Article mis à jour le 7 septembre à 8 heures

La rentrée 2020 avait été marquée par le début de la saga Suez-Veolia. La rentrée 2021 sera, elle, marquée par un autre récit de l'industrie tricolore : la mise en vente d'Equans, la vaste entité dédiée aux services multi-techniques récemment créée par Engie, dont la valorisation pourrait atteindre 6 milliards d'euros. La plus grosse opération de l'automne en somme. L'ex-GDF-Suez a reçu, ce lundi 6 septembre, les offres non engageantes des candidats au rachat. Et ils sont nombreux, car pas moins de six propositions sont attendues. Sont en lice, trois industriels français : Bouygues, Spie et Eiffage et trois fonds d'investissements étrangers : Bain Capital, Carlyle et le tandem CVC - PAI Partners. Engie n'a pas communiqué passur les candidatures, étant "tenu par un accord de confidentialité", mais a fait part du "grand intérêt du marché" pour sa filiale.

"Nous communiquerons plus précisément en temps voulu, possiblement au courant du second semestre", a indiqué le groupe.    

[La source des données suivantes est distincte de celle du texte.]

/-- **The cyclic-tame-inertia argument, abstract form: `e(w | v) ∣ 2k`.** `P ∈ U`, `F` Galois over `F_tpd` with
`IsSubThetaField P F`, `w | v` with `v ∈ badPlaces P` and `30 ∉ v`. Suppose that for every prime `𝔓 | v` of `\bar ℤ_{F_tpd}`,
every `d ≠ 0` with `E_λ^{(d)}` of multiplicative reduction at `v`, and every `σ` in the inertia group `I_𝔓` fixing `√d`,
`ρ̄_{E_λ,3}(σ)^k = 1` and `ρ̄_{E_λ,5}(σ)^k = 1`. THEN `e(w | v) ∣ 2k`: the image of `I_𝔓` in `Gal(F/F_tpd)` is cyclic,
generated by the class of one `s ∈ I_𝔓` (tame descent, Serre IV §2 Cor. 1, 3), `s²` fixes `√−1, √λ, √(λ−1), √d`, and so
`s^{2k} = (s²)^k` fixes `E_λ[15]`, i.e. `s^{2k} ∈ Γ_F`. (abc-iut-W-neg-1's p461051 is `k = 15` via unipotence.)
[cite: SerreLocalFields1979, Ch. IV §2 Cor. 1 and Cor. 3 of Prop. 7] [cite: Serre1972, §1.11–§1.12]
[cite: Mochizuki2012, IUTchIV Thm 1.10 proof Step (iii) (R2)–(R4) p.25–26] -/
theorem ramificationIdx_subThetaField_dvd_two_mul_of_forall_inertia (hU : P.InU) (hF : IsSubThetaField P F)
    [IsGalois P.F F] (w : HeightOneSpectrum (𝓞 F)) (hbad : finBelow P.F F w ∈ badPlaces P)
    (h30 : ((30 : ℕ) : 𝓞 P.F) ∉ (finBelow P.F F w).asIdeal) (k : ℕ)
    (H : ∀ (𝔓 : Ideal (absIntegers (𝓞 P.F) P.F)), 𝔓 ∈ (finBelow P.F F w).primesAbove → ∀ (d : P.F), d ≠ 0 →
      (P.legendreCurve.quadraticTwist d).HasMultiplicativeReductionAt (finBelow P.F F w) →
      ∀ σ ∈ 𝔓.inertia (absoluteGaloisGroup P.F), σ • geomSqrt d = geomSqrt d →
        P.legendreCurve.galoisRepTorsion ((3 : ℕ) : ℤ) σ ^ k = 1 ∧
          P.legendreCurve.galoisRepTorsion ((5 : ℕ) : ℤ) σ ^ k = 1) :
    w.asIdeal.ramificationIdx (𝓞 P.F) ∣ 2 * k := by
  haveI : P.legendreCurve.IsElliptic := P.legendreCurve_isElliptic_iff.2 hU
  haveI : Fact (Nat.Prime 3) := ⟨Nat.prime_three⟩
  haveI : Fact (Nat.Prime 5) := ⟨Nat.prime_five⟩
  set v := finBelow P.F F w with hvdef
  haveI := v.isPrime
  -- residue characteristic `∉ {2, 3, 5}`
  have h2 : ((2 : ℕ) : 𝓞 P.F) ∉ v.asIdeal := fun h => h30 (by
    rw [show (30 : ℕ) = 15 * 2 from rfl, Nat.cast_mul]; exact Ideal.mul_mem_left _ _ h)
  have h3 : ((3 : ℕ) : 𝓞 P.F) ∉ v.asIdeal := fun h => h30 (by
    rw [show (30 : ℕ) = 10 * 3 from rfl, Nat.cast_mul]; exact Ideal.mul_mem_left _ _ h)
  have h5 : ((5 : ℕ) : 𝓞 P.F) ∉ v.asIdeal := fun h => h30 (by
    rw [show (30 : ℕ) = 6 * 5 from rfl, Nat.cast_mul]; exact Ideal.mul_mem_left _ _ h)
  -- `F ≃ L := F_tpd(φ S) ⊆ F̄_tpd`
  haveI : FiniteDimensional P.F F := Module.Finite.of_restrictScalars_finite ℚ P.F F
  set Ω := AlgebraicClosure P.F
  let φ : F →ₐ[P.F] Ω := IsAlgClosed.lift
  set S : Set F := subThetaFieldGenerators P F with hSdef
  set L : IntermediateField P.F Ω := IntermediateField.adjoin P.F (φ '' S) with hLdef
  have hL : φ.fieldRange = L := by
    rw [AlgHom.fieldRange_eq_map, ← hF.adjoin_eq_top, IntermediateField.adjoin_map]
  let e : F ≃ₐ[P.F] L :=
    (((IntermediateField.topEquiv (F := P.F) (E := F)).symm.trans (IntermediateField.equivMap ⊤ φ)).trans
      (IntermediateField.equivOfEq (AlgHom.fieldRange_eq_map φ).symm)).trans
      (IntermediateField.equivOfEq hL)
  haveI : FiniteDimensional P.F L := LinearEquiv.finiteDimensional e.toLinearEquiv
  haveI : IsGalois P.F L := IsGalois.of_algEquiv e
  haveI : NumberField L := NumberField.of_module_finite P.F L
  -- `[L : F_tpd] ∣ 2¹²·3²·5`
  have hdegL : Module.finrank P.F L ∣ 2 ^ 12 * 3 ^ 2 * 5 := by
    rw [← e.toLinearEquiv.finrank_eq]
    exact hF.finrank_dvd_bound P hU
  -- absolute inertia at `v`
  obtain ⟨𝔓, h𝔓⟩ := HeightOneSpectrum.primesAbove_nonempty v
  haveI : 𝔓.IsPrime := h𝔓.1
  haveI : 𝔓.LiesOver v.asIdeal := h𝔓.2
  set I : Subgroup (absoluteGaloisGroup P.F) := 𝔓.inertia (absoluteGaloisGroup P.F) with hIdef
  -- (1) the restriction of `I` to `Gal(L/F_tpd) = Γ/Γ_L` is CYCLIC, generated by the class of some `s ∈ I`
  set N₀ : Subgroup (absoluteGaloisGroup P.F) := L.fixingSubgroup with hN₀
  haveI hN₀n : N₀.Normal := IsGalois.fixingSubgroup_normal_of_isGalois L
  have hN₀open : IsOpen (N₀ : Set (absoluteGaloisGroup P.F)) := IntermediateField.fixingSubgroup_isOpen L
  haveI : DiscreteTopology (absoluteGaloisGroup P.F ⧸ N₀) := QuotientGroup.discreteTopology hN₀open
  let π : absoluteGaloisGroup P.F →ₜ* (absoluteGaloisGroup P.F ⧸ N₀) :=
    ⟨QuotientGroup.mk' N₀, QuotientGroup.continuous_mk⟩
  have hπ : π.toMonoidHom = QuotientGroup.mk' N₀ := rfl
  -- tameness: the residue characteristic does not divide `[L : F_tpd] = [Γ : Γ_L]`
  have htame : ¬ ringChar (𝓞 P.F ⧸ v.asIdeal) ∣ N₀.index := by
    haveI : Finite (𝓞 P.F ⧸ v.asIdeal) := Ideal.finiteQuotientOfFreeOfNeBot v.asIdeal v.ne_bot
    letI : Field (𝓞 P.F ⧸ v.asIdeal) := Ideal.Quotient.field _
    set p : ℕ := ringChar (𝓞 P.F ⧸ v.asIdeal) with hpdef
    have hpprime : p.Prime := CharP.char_is_prime (𝓞 P.F ⧸ v.asIdeal) p
    have hpv : ((p : ℕ) : 𝓞 P.F) ∈ v.asIdeal := by
      rw [← Ideal.Quotient.eq_zero_iff_mem, map_natCast, hpdef]
      exact ringChar.Nat.cast_ringChar
    have hidx : N₀.index = Module.finrank P.F L := (IntermediateField.finrank_eq_fixingSubgroup_index L).symm
    rw [hidx]
    intro h
    have h' := h.trans hdegL
    rcases (Nat.Prime.dvd_mul hpprime).1 h' with h23 | h5'
    · rcases (Nat.Prime.dvd_mul hpprime).1 h23 with h2' | h3'
      · exact h2 (((Nat.prime_dvd_prime_iff_eq hpprime Nat.prime_two).1 (hpprime.dvd_of_dvd_pow h2')) ▸ hpv)
      · exact h3 (((Nat.prime_dvd_prime_iff_eq hpprime Nat.prime_three).1 (hpprime.dvd_of_dvd_pow h3')) ▸ hpv)
    · exact h5 (((Nat.prime_dvd_prime_iff_eq hpprime Nat.prime_five).1 h5') ▸ hpv)
  have hwild : ∀ u : ℝ, 0 < u → ∀ σ ∈ absUpperRamificationSubgroup (𝓞 P.F) 𝔓 u, π σ = 1 := by
    intro u hu σ hσ
    have hσN : σ ∈ N₀ := absUpperRamificationSubgroup_le_of_not_dvd_index h𝔓 N₀ hN₀open htame hu hσ
    exact (QuotientGroup.eq_one_iff σ).2 hσN
  obtain ⟨s, hs, hcyc⟩ := exists_map_inertia_eq_zpowers_of_forall_absUpperRamificationSubgroup h𝔓 π hwild
  -- (2) `s^{2k}` fixes `L`
  -- every square root is fixed by `s²` (index `∣ 2`, normal)
  have hsq : ∀ a : P.F, s ^ 2 ∈ sqrtFixer P a := by
    intro a
    haveI : IsGalois P.F (adjoin P.F {z : AlgebraicClosure P.F | z ^ 2 = algebraMap P.F _ a}) := isGalois_adjoin_sqrtSet _
    haveI : (sqrtFixer P a).Normal := IsGalois.fixingSubgroup_normal_of_isGalois _
    have hidx : (sqrtFixer P a).index ∣ 2 := index_fixingSubgroup_adjoin_sqrtSet_dvd_two a
    have hmem : s ^ (sqrtFixer P a).index ∈ sqrtFixer P a := Subgroup.pow_index_mem _ s
    rcases (Nat.dvd_prime Nat.prime_two).1 hidx with h1 | h2i
    · rw [h1, pow_one] at hmem
      exact Subgroup.pow_mem _ hmem 2
    · rwa [h2i] at hmem
  -- a multiplicative quadratic twist of `E_λ` at the bad place `v`; `s² ∈ Γ_{F_tpd(√d)}`
  have hord : ord P.F v (jInv P.x) < 0 := (mem_badPlaces_iff_ord_neg P v).1 hbad
  have hj0 : jInv P.x ≠ 0 := fun h0 => by
    rw [h0, ord_zero] at hord
    exact lt_irrefl _ hord
  have hj : 1 < v.valuation P.F P.legendreCurve.j := by
    have hjl : P.legendreCurve.j = jInv P.x := j_legendre P hU
    rw [hjl]
    exact (ord_neg_iff_one_lt_valuation P.F v hj0).1 hord
  obtain ⟨d, hd, hmult⟩ := P.legendreCurve.exists_hasMultiplicativeReductionAt_quadraticTwist_of_one_lt_valuation_j v hj
  set N : Subgroup (absoluteGaloisGroup P.F) := MulAction.stabilizer (absoluteGaloisGroup P.F) (geomSqrt d) with hNdef
  haveI hNn : N.Normal := stabilizer_geomSqrt_normal d
  have hs2N : s ^ 2 ∈ N := by
    have hmem : s ^ N.index ∈ N := Subgroup.pow_index_mem _ s
    rcases index_stabilizer_geomSqrt (K := P.F) d with h1 | h2i
    · rw [h1, pow_one] at hmem
      exact Subgroup.pow_mem _ hmem 2
    · rw [hNdef, h2i] at hmem; exact hmem
  have hs2I : s ^ 2 ∈ I := Subgroup.pow_mem _ hs 2
  have hs2d : s ^ 2 • geomSqrt d = geomSqrt d := MulAction.mem_stabilizer_iff.1 hs2N
  -- the hypothesis at `σ = s²`: `ρ̄_p(s^{2k}) = ρ̄_p(s²)^k = 1` for `p = 3, 5`
  obtain ⟨hk3, hk5⟩ := H 𝔓 h𝔓 d hd hmult (s ^ 2) hs2I hs2d
  have h3ker : s ^ (2 * k) ∈ (P.legendreCurve.galoisRepTorsion ((3 : ℕ) : ℤ)).ker := by
    rw [MonoidHom.mem_ker, pow_mul, map_pow, hk3]
  have h5ker : s ^ (2 * k) ∈ (P.legendreCurve.galoisRepTorsion ((5 : ℕ) : ℤ)).ker := by
    rw [MonoidHom.mem_ker, pow_mul, map_pow, hk5]
  have hsq2k : ∀ a : P.F, s ^ (2 * k) ∈ sqrtFixer P a := fun a => by
    rw [pow_mul]
    exact Subgroup.pow_mem _ (hsq a) k
  -- hence `s^{2k}` fixes every generator of `L`
  have hs2k : s ^ (2 * k) ∈ N₀ := by
    set τ := s ^ (2 * k) with hτ
    refine mem_fixingSubgroup_adjoin_of_forall_eq (σ := Field.absoluteGaloisGroup.toAlgEquiv P.F τ) fun t ht => ?_
    obtain ⟨x, hx, rfl⟩ := ht
    rcases hx with (hsq' | hsq' | hsq') | htor
    · -- `x² = −1`
      have : (φ x) ^ 2 = algebraMap P.F Ω (-1) := by rw [← map_pow, hsq', map_neg, map_one, map_neg, map_one]
      exact forall_eq_of_mem_fixingSubgroup_adjoin (hsq2k (-1)) _ this
    · -- `x² = λ`
      have : (φ x) ^ 2 = algebraMap P.F Ω P.x := by rw [← map_pow, hsq', φ.commutes]
      exact forall_eq_of_mem_fixingSubgroup_adjoin (hsq2k P.x) _ this
    · -- `x² = λ − 1`
      have : (φ x) ^ 2 = algebraMap P.F Ω (P.x - 1) := by
        rw [← map_pow, hsq', map_sub, map_one, φ.commutes, map_sub, map_one]
      exact forall_eq_of_mem_fixingSubgroup_adjoin (hsq2k (P.x - 1)) _ this
    · -- a `15`-torsion coordinate
      rw [torsionCoords_eq] at htor
      obtain ⟨T, hT, hxT⟩ := Set.mem_iUnion₂.1 htor
      have hT15 : (15 : ℤ) • T = 0 := hT
      let T' : geomPoints P.legendreCurve := Affine.Point.map (W' := P.legendreCurve.toAffine) φ T
      have hT' : (15 : ℤ) • T' = 0 := by
        change (15 : ℤ) • Affine.Point.map (W' := P.legendreCurve.toAffine) φ T = 0
        rw [← map_zsmul, hT15, map_zero]
      have h3' : ∀ Q : geomTorsion P.legendreCurve ((3 : ℕ) : ℤ), τ • Q = Q := by
        intro Q
        have hQ := galoisRepTorsion_apply P.legendreCurve ((3 : ℕ) : ℤ) τ Q
        rw [(MonoidHom.mem_ker).1 h3ker] at hQ
        exact hQ.symm
      have h5' : ∀ Q : geomTorsion P.legendreCurve ((5 : ℕ) : ℤ), τ • Q = Q := by
        intro Q
        have hQ := galoisRepTorsion_apply P.legendreCurve ((5 : ℕ) : ℤ) τ Q
        rw [(MonoidHom.mem_ker).1 h5ker] at hQ
        exact hQ.symm
      have hfix : τ • T' = T' := smul_eq_of_fifteen τ h3' h5' T' hT'
      refine forall_coords_of_smul_eq P τ T' hfix (φ x) ?_
      rcases T with _ | ⟨a, b, hab⟩
      · simp [pointCoords] at hxT
      · change φ x ∈ pointCoords (Affine.Point.map (W' := P.legendreCurve.toAffine) φ
          (Affine.Point.some a b hab))
        rw [Affine.Point.map_some]
        simp only [pointCoords, Set.mem_insert_iff, Set.mem_singleton_iff] at hxT ⊢
        rcases hxT with rfl | rfl
        · exact Or.inl rfl
        · exact Or.inr rfl
  -- (3) `[I : I ∩ Γ_L] = #π(I) = ord(π s) ∣ 2k`
  have hrel : N₀.relIndex I ∣ 2 * k := by
    have hcard : N₀.relIndex I = Nat.card (I.map π.toMonoidHom) := by
      rw [← Subgroup.relIndex_ker I π.toMonoidHom, hπ, QuotientGroup.ker_mk']
    rw [hcard, hcyc, Nat.card_zpowers]
    refine orderOf_dvd_of_pow_eq_one ?_
    rw [← map_pow]
    exact (QuotientGroup.eq_one_iff (s ^ (2 * k))).2 hs2k
  -- (4) `e(w | v)`, read on the inertia group of `Gal(L/F_tpd)`, divides `[I : I ∩ Γ_L]`
  set Q : Ideal (𝓞 L) := w.asIdeal.map (RingOfIntegers.mapAlgEquiv e : 𝓞 F ≃ₐ[𝓞 P.F] 𝓞 L) with hQ
  haveI : Q.IsPrime := isPrime_map_mapAlgEquiv e w
  haveI : Q.LiesOver v.asIdeal := liesOver_map_mapAlgEquiv e w _
  rw [← ramificationIdx_map_mapAlgEquiv e w]
  set r : absoluteGaloisGroup P.F →* (L ≃ₐ[P.F] L) := AlgEquiv.restrictNormalHom L with hr
  have hker : r.ker = N₀ := IntermediateField.restrictNormalHom_ker L
  have h1 : (𝔓.comap (ringOfIntegersToIntegralClosure (k := P.F) (Ω := Ω) L)).inertia (L ≃ₐ[P.F] L) ≤
      I.map r := by
    intro g hg
    obtain ⟨σ, hσ, hσg⟩ := @exists_mem_inertia_restrict_eq P.F _ _ L _ _ 𝔓 h𝔓.1 g hg
    refine ⟨σ, hσ, AlgEquiv.ext fun x => Subtype.ext ?_⟩
    change (algebraMap L Ω) ((σ.restrictNormal L) x) = (algebraMap L Ω) (g x)
    rw [AlgEquiv.restrictNormal_commutes]
    exact hσg x
  rw [@ramificationIdx_eq_card_inertia_comap P.F _ _ L _ _ v 𝔓 h𝔓.1 h𝔓.2 Q _ _]
  have hdvd : Nat.card ((𝔓.comap (ringOfIntegersToIntegralClosure (k := P.F) (Ω := Ω) L)).inertia
      (L ≃ₐ[P.F] L)) ∣ N₀.relIndex I := by
    have h := Subgroup.card_dvd_of_le h1
    rwa [← Subgroup.relIndex_ker I r, hker] at h
  exact hdvd.trans hrel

Sept questions pour comprendre les enjeux de ce dossier hautement sensible.

1 - Qui est Equans ?

La société Equans a été créée en juin dernier. C'est une entreprise de 74.000 personnes, réparties dans 17 pays, d'un peu plus de 12 milliards d'euros de chiffre d'affaires, pour un bénéfice compris entre 350 et 450 millions d'euros en 2019. Dirigée par Jérôme Stubler, venu de chez Vinci, cette nouvelle structure regroupe les deux tiers des activités de services d'Engie. On y retrouve des activités très hétéroclites. Equans oeuvre notamment dans les installations électriques, de chauffage, de ventilation et de climatisation, mais aussi dans la mécanique et la robotique ou encore dans le numérique et les services généraux. Fort de ces savoir-faire, elle revendique le rang de numéro deux mondial des services multi-techniques, derrière Vinci Energies.

2 - Pourquoi Engie souhaite-t-il s'en séparer ?

La mise en vente d'Equans s'inscrit dans une vaste réorganisation d'Engie, qui souhaite se recentrer sur ses activités d'infrastructures et les énergies renouvelables, où il accumule un certain retard par rapport à ses grands concurrents européens, que sont l'italien Enel et l'espagnol Iberdrola. Jean-Pierre Clamadieu, le président d'Engie avait ainsi annoncé dès l'été 2020 une nouvelle orientation stratégique, visant à simplifier le groupe et à donner un coup d'accélérateur sur les renouvelables et les infrastructures gazières et urbaines.

Lors d'une audition à l'Assemblée nationale le 30 juin dernier, Catherine MacGregor, aux manettes d'Engie depuis le 1er janvier 2021, s'est attachée à défendre la pertinence de cette scission, expliquant que "les métiers de services sont extrêmement différents des métiers des énergies renouvelables et des infrastructures". "L'intensité capitalistique est moindre, ce sont des contrats beaucoup plus courts, avec des rentabilités moins élevées et une attention au détail très élevée", avait-t-elle précisé.

Outre ce projet de scission en deux entités, la stratégie de recentrage d'Engie se traduit également par la vente de deux filiales : Endel, spécialisée entre autres dans les opérations de maintenance nucléaire, au groupe français Altrad, ainsi que GTT, une pépite technologique spécialiste du gaz liquéfié.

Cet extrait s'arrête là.